When Is a Muni Fund Like a Growth Fund?
Chasing the muni market may come back to bite you.
Performance chasers in the municipal bond market are driving prices higher and may be creating a bubble. Some investors appear to have forgotten that muni bonds are intended to provide stable, tax-exempt income for a portfolio. The BoAML Muni Bond Index’s yield to worst has dropped while the price return has appreciated over the past year as investor demand continued.
Off to the Races
What sparked this cycle of hot demand?

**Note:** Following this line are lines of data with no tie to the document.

/-- **In the index-`4` configuration the two Néron lattices coincide**: for an optimal `X₁(N)`-datum `D₁` and a
lattice-optimal `X₀(N)`-datum `D₀` (globally minimal models) with `Λ₁(f₁) = 2Λ₀(f₀)`, `Λ_{E₀} = Λ_{E₁}`
(`c₀ = ±2c₁`, `maninConstant₀_eq_mul_or_eq_neg_mul_of_periodLatticeGamma1_eq_mul`). -/
theorem lattice_eq_of_index_four (D₁ : Gamma1ParametrizationData W₁ N) (D₀ : ModularParametrizationData W₀ N)
    (h₁ : D₁.IsOptimal) (h₀ : ∀ z ∈ D₀.L.lattice, ∃ w ∈ periodLattice D₀.f, z = D₀.c * w)
    (hidx : ∀ z : ℂ, z ∈ periodLatticeGamma1 D₁.f ↔ ∃ w ∈ periodLattice D₀.f, z = 2 * w) :
    D₀.L.lattice = D₁.L.lattice := by
  have hidx' : ∀ z : ℂ, z ∈ periodLatticeGamma1 D₁.f ↔ ∃ w ∈ periodLattice D₀.f, z = ((2 : ℤ) : ℂ) * w := by
    intro z
    rw [hidx z, Int.cast_ofNat]
  obtain ⟨ε, hε, hcc⟩ : ∃ ε : ℂ, (ε = 1 ∨ ε = -1) ∧ (D₀.c : ℂ) = ε * (2 * D₁.c) := by
    rcases maninConstant₀_eq_mul_or_eq_neg_mul_of_periodLatticeGamma1_eq_mul D₁ D₀ h₁ h₀ 2 hidx' with h | h
    · refine ⟨1, Or.inl rfl, ?_⟩
      rw [one_mul]
      exact_mod_cast h
    · refine ⟨-1, Or.inr rfl, ?_⟩
      rw [neg_one_mul]
      exact_mod_cast h
  have hε2 : ε * ε = 1 := by rcases hε with rfl | rfl <;> norm_num
  have hεmem : ∀ (S : Submodule ℤ ℂ) (w : ℂ), w ∈ S → ε * w ∈ S := by
    intro S w hw
    rcases hε with rfl | rfl
    · rwa [one_mul]
    · rw [neg_one_mul]; exact neg_mem hw
  ext z
  constructor
  · intro hz
    obtain ⟨w, hw, rfl⟩ := h₀ z hz
    have h2w : (2 : ℂ) * w ∈ periodLatticeGamma1 D₁.f := (hidx _).mpr ⟨w, hw, rfl⟩
    have hmem := D₁.smul_periodLatticeGamma1_le _ h2w
    have e : (D₀.c : ℂ) * w = ε * ((D₁.c : ℂ) * (2 * w)) := by rw [hcc]; ring
    rw [e]
    exact hεmem _ _ hmem
  · intro hz
    obtain ⟨w₁, hw₁, rfl⟩ := h₁ z hz
    obtain ⟨w, hw, hw₁w⟩ := (hidx w₁).mp hw₁
    have hmem := D₀.smul_periodLattice_le w hw
    have e : (D₁.c : ℂ) * w₁ = ε * ((D₀.c : ℂ) * w) := by
      rw [hw₁w, hcc]
      linear_combination (-(2 * (D₁.c : ℂ) * w)) * hε2
    rw [e]
    exact hεmem _ _ hmem

/-- **Index `4` ⟹ the half-periods of `Λ_{E₀}` have RATIONAL `℘`-values** (F★-conditional): `2z ∈ Λ_{E₀} = Λ_{E₁} =
c₁Λ₁(f) = 2c₁Λ₀(f)` makes `z = c₁ w` with `w ∈ Λ₀(f)`, and §1 applies. -/
theorem exists_ratCast_eq_weierstrassP_halfPeriod_of_index_four (hF : optimalGamma1Parametrization_cusp_rational)
    (D₁ : Gamma1ParametrizationData W₁ N) (D₀ : ModularParametrizationData W₀ N) (h₁ : D₁.IsOptimal)
    (h₀ : ∀ z ∈ D₀.L.lattice, ∃ w ∈ periodLattice D₀.f, z = D₀.c * w) (hf : D₁.f = D₀.f)
    (hidx : ∀ z : ℂ, z ∈ periodLatticeGamma1 D₁.f ↔ ∃ w ∈ periodLattice D₀.f, z = 2 * w)
    {z : ℂ} (hz : z ∉ D₀.L.lattice) (h2z : 2 * z ∈ D₀.L.lattice) :
    ∃ x : ℚ, (x : ℂ) = D₀.L.weierstrassP z := by
  have hΛ := lattice_eq_of_index_four D₁ D₀ h₁ h₀ hidx
  have h2z₁ : 2 * z ∈ D₁.L.lattice := hΛ ▸ h2z
  obtain ⟨w₁, hw₁, h2zw⟩ := h₁ _ h2z₁
  obtain ⟨w, hw, rfl⟩ := (hidx w₁).mp hw₁
  have hzw : z = (D₁.c : ℂ) * w := by linear_combination h2zw / 2
  have hw' : w ∈ periodLattice D₁.f := hf ▸ hw
  have hz₁ : (D₁.c : ℂ) * w ∉ D₁.L.lattice := by rw [← hzw, ← hΛ]; exact hz
  obtain ⟨x, hx⟩ := exists_ratCast_eq_weierstrassP_of_mem_periodLattice hF D₁ h₁ hw' hz₁
  refine ⟨x, ?_⟩
  rw [hx, ← hzw, PeriodPair.weierstrassP_eq_of_lattice_eq hΛ]

/-- **Index `4` ⟹ the `2`-division cubic of `W₀ : y² = x³ + a₂x² + a₄x + a₆` has two distinct rational roots**
(`e = ℘(ω₁/2) − a₂/3`, `e' = ℘(ω₂/2) − a₂/3`; distinct because `℘(u) = ℘(v)` forces `u ≡ ±v`).  This is the
«index `4` ⟹ full rational `2`-torsion» half of the `μ`-type dictionary, F★-conditional. -/
theorem exists_two_roots_of_index_four (hF : optimalGamma1Parametrization_cusp_rational)
    (D₁ : Gamma1ParametrizationData W₁ N) (D₀ : ModularParametrizationData W₀ N) (h₁ : D₁.IsOptimal)
    (h₀ : ∀ z ∈ D₀.L.lattice, ∃ w ∈ periodLattice D₀.f, z = D₀.c * w) (hf : D₁.f = D₀.f)
    (hidx : ∀ z : ℂ, z ∈ periodLatticeGamma1 D₁.f ↔ ∃ w ∈ periodLattice D₀.f, z = 2 * w)
    (ha₁ : W₀.a₁ = 0) (ha₃ : W₀.a₃ = 0) :
    ∃ e e' : ℚ, e ≠ e' ∧ e ^ 3 + W₀.a₂ * e ^ 2 + W₀.a₄ * e + W₀.a₆ = 0 ∧
      e' ^ 3 + W₀.a₂ * e' ^ 2 + W₀.a₄ * e' + W₀.a₆ = 0 := by
  have hz₁ : D₀.L.ω₁ / 2 ∉ D₀.L.lattice := D₀.L.ω₁_div_two_notMem_lattice
  have hz₂ : D₀.L.ω₂ / 2 ∉ D₀.L.lattice := D₀.L.ω₂_div_two_notMem_lattice
  have h2z₁ : 2 * (D₀.L.ω₁ / 2) ∈ D₀.L.lattice := by
    rw [mul_div_cancel₀ _ (two_ne_zero' ℂ)]; exact D₀.L.ω₁_mem_lattice
  have h2z₂ : 2 * (D₀.L.ω₂ / 2) ∈ D₀.L.lattice := by
    rw [mul_div_cancel₀ _ (two_ne_zero' ℂ)]; exact D₀.L.ω₂_mem_lattice
  obtain ⟨x₁, hx₁⟩ := exists_ratCast_eq_weierstrassP_halfPeriod_of_index_four hF D₁ D₀ h₁ h₀ hf hidx hz₁ h2z₁
  obtain ⟨x₂, hx₂⟩ := exists_ratCast_eq_weierstrassP_halfPeriod_of_index_four hF D₁ D₀ h₁ h₀ hf hidx hz₂ h2z₂
  have root : ∀ {z : ℂ} {x : ℚ}, z ∉ D₀.L.lattice → 2 * z ∈ D₀.L.lattice → (x : ℂ) = D₀.L.weierstrassP z →
      (x - W₀.a₂ / 3) ^ 3 + W₀.a₂ * (x - W₀.a₂ / 3) ^ 2 + W₀.a₄ * (x - W₀.a₂ / 3) + W₀.a₆ = 0 := by
    intro z x hz h2z hx
    have hcubic : 4 * D₀.L.weierstrassP z ^ 3 - D₀.L.g₂ * D₀.L.weierstrassP z - D₀.L.g₃ = 0 := by
      rw [← D₀.L.derivWeierstrassP_sq z hz, D₀.L.derivWeierstrassP_eq_zero_of_two_mul_mem h2z]
      ring
    have h := isRoot_cubic_of_weierstrassP_sub W₀ ha₁ ha₃ D₀.isNeronLattice hcubic
    rw [← hx] at h
    exact_mod_cast h
  refine ⟨x₁ - W₀.a₂ / 3, x₂ - W₀.a₂ / 3, ?_, root hz₁ h2z₁ hx₁, root hz₂ h2z₂ hx₂⟩
  intro heq
  have hx : x₁ = x₂ := sub_left_injective heq
  have h℘ : D₀.L.weierstrassP (D₀.L.ω₁ / 2) = D₀.L.weierstrassP (D₀.L.ω₂ / 2) := by rw [← hx₁, ← hx₂, hx]
  rcases (D₀.L.weierstrassP_eq_weierstrassP_iff hz₁ hz₂).mp h℘ with h | h
  · have h' : ((1 / 2 : ℚ) : ℂ) * D₀.L.ω₁ + ((1 / 2 : ℚ) : ℂ) * D₀.L.ω₂ ∈ D₀.L.lattice := by
      convert h using 1
      push_cast
      ring
    exact absurd (PeriodPair.mul_ω₁_add_mul_ω₂_mem_lattice.mp h') (by norm_num)
  · have h' : ((1 / 2 : ℚ) : ℂ) * D₀.L.ω₁ + ((-(1 / 2) : ℚ) : ℂ) * D₀.L.ω₂ ∈ D₀.L.lattice := by
      convert h using 1
      push_cast
      ring
    exact absurd (PeriodPair.mul_ω₁_add_mul_ω₂_mem_lattice.mp h') (by norm_num)

end IndexFour

/-! ### §4. E-an-67 `ShimuraLedgerAtFour` and E-an-66 `TotallyBlindGammaOneTransfer`, modulo F★ -/

section Ledger

variable {W₁ W₀ : WeierstrassCurve ℚ} [W₁.IsElliptic] [W₁.IsGloballyMinimal] [W₀.IsElliptic]
  [W₀.IsGloballyMinimal] {N : ℕ} [NeZero N]

/-- **The residual of E-an-67, DISCHARGED modulo F★**: for the optimal `X₁(N)`/`X₀(N)`-pair `(D₁, D₀)` of a class
(`4 ∣ N`, globally minimal models, `W₀` with `a₁ = a₃ = 0`), doubling `|c₀| = 2|c₁|` forces a NON-blind rational
`2`-torsion point on `W₀`.  If all rational `2`-torsion were blind, the configuration would be index `4`
(`index_four_of_allBlind_of_natAbs_eq_two_mul`), §3 would give two distinct rational roots, both blind — against E-an-71
(`not_kummerBlindAtTwo_of_kummerBlindAtTwo_of_ne`). [cite: ConradEdixhovenStein2003, §6.1.2 and §6.2] -/
theorem hasNonBlindRationalTwoTorsion_of_natAbs_eq_two_mul (hF : optimalGamma1Parametrization_cusp_rational)
    (D₁ : Gamma1ParametrizationData W₁ N) (D₀ : ModularParametrizationData W₀ N) (hiso : IsIsogenous W₁ W₀)
    (h₁ : D₁.IsOptimal) (h₀ : ∀ z ∈ D₀.L.lattice, ∃ w ∈ periodLattice D₀.f, z = D₀.c * w) (h4 : 2 ^ 2 ∣ N)
    (ha₁ : W₀.a₁ = 0) (ha₃ : W₀.a₃ = 0) (hdouble : D₀.maninConstant.natAbs = 2 * D₁.maninConstant.natAbs) :
    HasNonBlindRationalTwoTorsion W₀ := by
  rcases allBlind_or_hasNonBlind W₀ with hbl | h
  swap
  · exact h
  exfalso
  have hidx := index_four_of_allBlind_of_natAbs_eq_two_mul D₁ D₀ hiso h₁ h₀ h4 ha₁ ha₃ hbl hdouble
  have hf : D₁.f = D₀.f := D₁.f_eq_of_isIsogenous D₀ hiso
  obtain ⟨e, e', hne, he, he'⟩ := exists_two_roots_of_index_four hF D₁ D₀ h₁ h₀ hf hidx ha₁ ha₃
  obtain ⟨A₂, A₄, E, hA₂, hA₄, hE, hb⟩ := hbl e he
  obtain ⟨A₂', A₄', E', hA₂', hA₄', hE', hb'⟩ := hbl e' he'
  have h22 : A₂ = A₂' := by exact_mod_cast hA₂.trans hA₂'.symm
  have h44 : A₄ = A₄' := by exact_mod_cast hA₄.trans hA₄'.symm
  subst h22 h44
  set A₆ : ℤ := -(E ^ 3 + A₂ * E ^ 2 + A₄ * E) with hA₆def
  have heZ : E ^ 3 + A₂ * E ^ 2 + A₄ * E + A₆ = 0 := by rw [hA₆def]; ring
  have hA₆ : (A₆ : ℚ) = W₀.a₆ := by
    have h := he
    rw [← hE, ← hA₂, ← hA₄] at h
    rw [hA₆def]
    push_cast
    linear_combination -h
  have hEE' : E ≠ E' := by
    rintro rfl
    exact hne (hE.symm.trans hE')
  have he'Z : E' ^ 3 + A₂ * E' ^ 2 + A₄ * E' + A₆ = 0 := by
    have h := he'
    rw [← hE', ← hA₂, ← hA₄, ← hA₆] at h
    exact_mod_cast h
  exact not_kummerBlindAtTwo_of_kummerBlindAtTwo_of_ne W₀ ha₁ ha₃ A₂ A₄ A₆ E E' hA₂ hA₄ hA₆ hEE' heZ he'Z hb hb'

end Ledger

/-- **E-an-67 `ShimuraLedgerAtFour` HOLDS modulo F★** (an MEMO-an §58, `…/ManinAdditive/ShimuraLedger.lean`, BY NAME): for the
optimal `X₁(N)`/`X₀(N)`-pair of a class at `4 ∣ N` (`a₁ = a₃ = 0` on `W₀`), `|c₀| = |c₁|`, or `|c₀| = 2|c₁|` AND `W₀` has a
NON-blind rational `2`-torsion point.  (`shimuraLedgerAtFour_of_residual` + `hasNonBlindRationalTwoTorsion_of_natAbs_eq_two_mul`.)
[cite: ConradEdixhovenStein2003, §6.1.2 and §6.2] [cite: CesnaviciusNeururerSaha2023, Lemma 6.5 (shape)] -/
theorem shimuraLedgerAtFour_of_cusp_rational (hF : optimalGamma1Parametrization_cusp_rational) :
    ShimuraLedgerAtFour := by
  refine shimuraLedgerAtFour_of_residual ?_
  intro W₁ W₀ _ _ _ _ N _ D₁ D₀ hiso h₁ h₀ h4 ha₁ ha₃ hdouble _
  exact hasNonBlindRationalTwoTorsion_of_natAbs_eq_two_mul hF D₁ D₀ hiso h₁ h₀ h4 ha₁ ha₃ hdouble

/-- **E-an-66 `TotallyBlindGammaOneTransfer` HOLDS modulo F★** (BY NAME): at `4 ∣ N`, an `X₀(N)`-optimal `W₀` with `a₁ = a₃ = 0`
all of whose rational `2`-torsion is blind has `|c₀| = |c₁|`. (`totallyBlindGammaOneTransfer_of_ledger`.)
[cite: ConradEdixhovenStein2003, §6.1.2 and §6.2] -/
theorem totallyBlindGammaOneTransfer_of_cusp_rational (hF : optimalGamma1Parametrization_cusp_rational) :
    TotallyBlindGammaOneTransfer :=
  totallyBlindGammaOneTransfer_of_ledger (shimuraLedgerAtFour_of_cusp_rational hF)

The U.S. tax law passed in 2017 reduced state and local tax deductions for many citizens, creating large demand for municipal bond investment opportunities to shelter income beginning in tax year 2018. Data show about 10.9 million taxpayers were unable to write off $323 billion in state and local taxes on their federal returns filed in 2019.1
Demand for municipal bonds has again led to heavy issuance in 2019, with more in the first nine months than in the same period of 2018. There has also been an uptick in high yield issuance, as demand has pushed investors from investment grade into riskier territory.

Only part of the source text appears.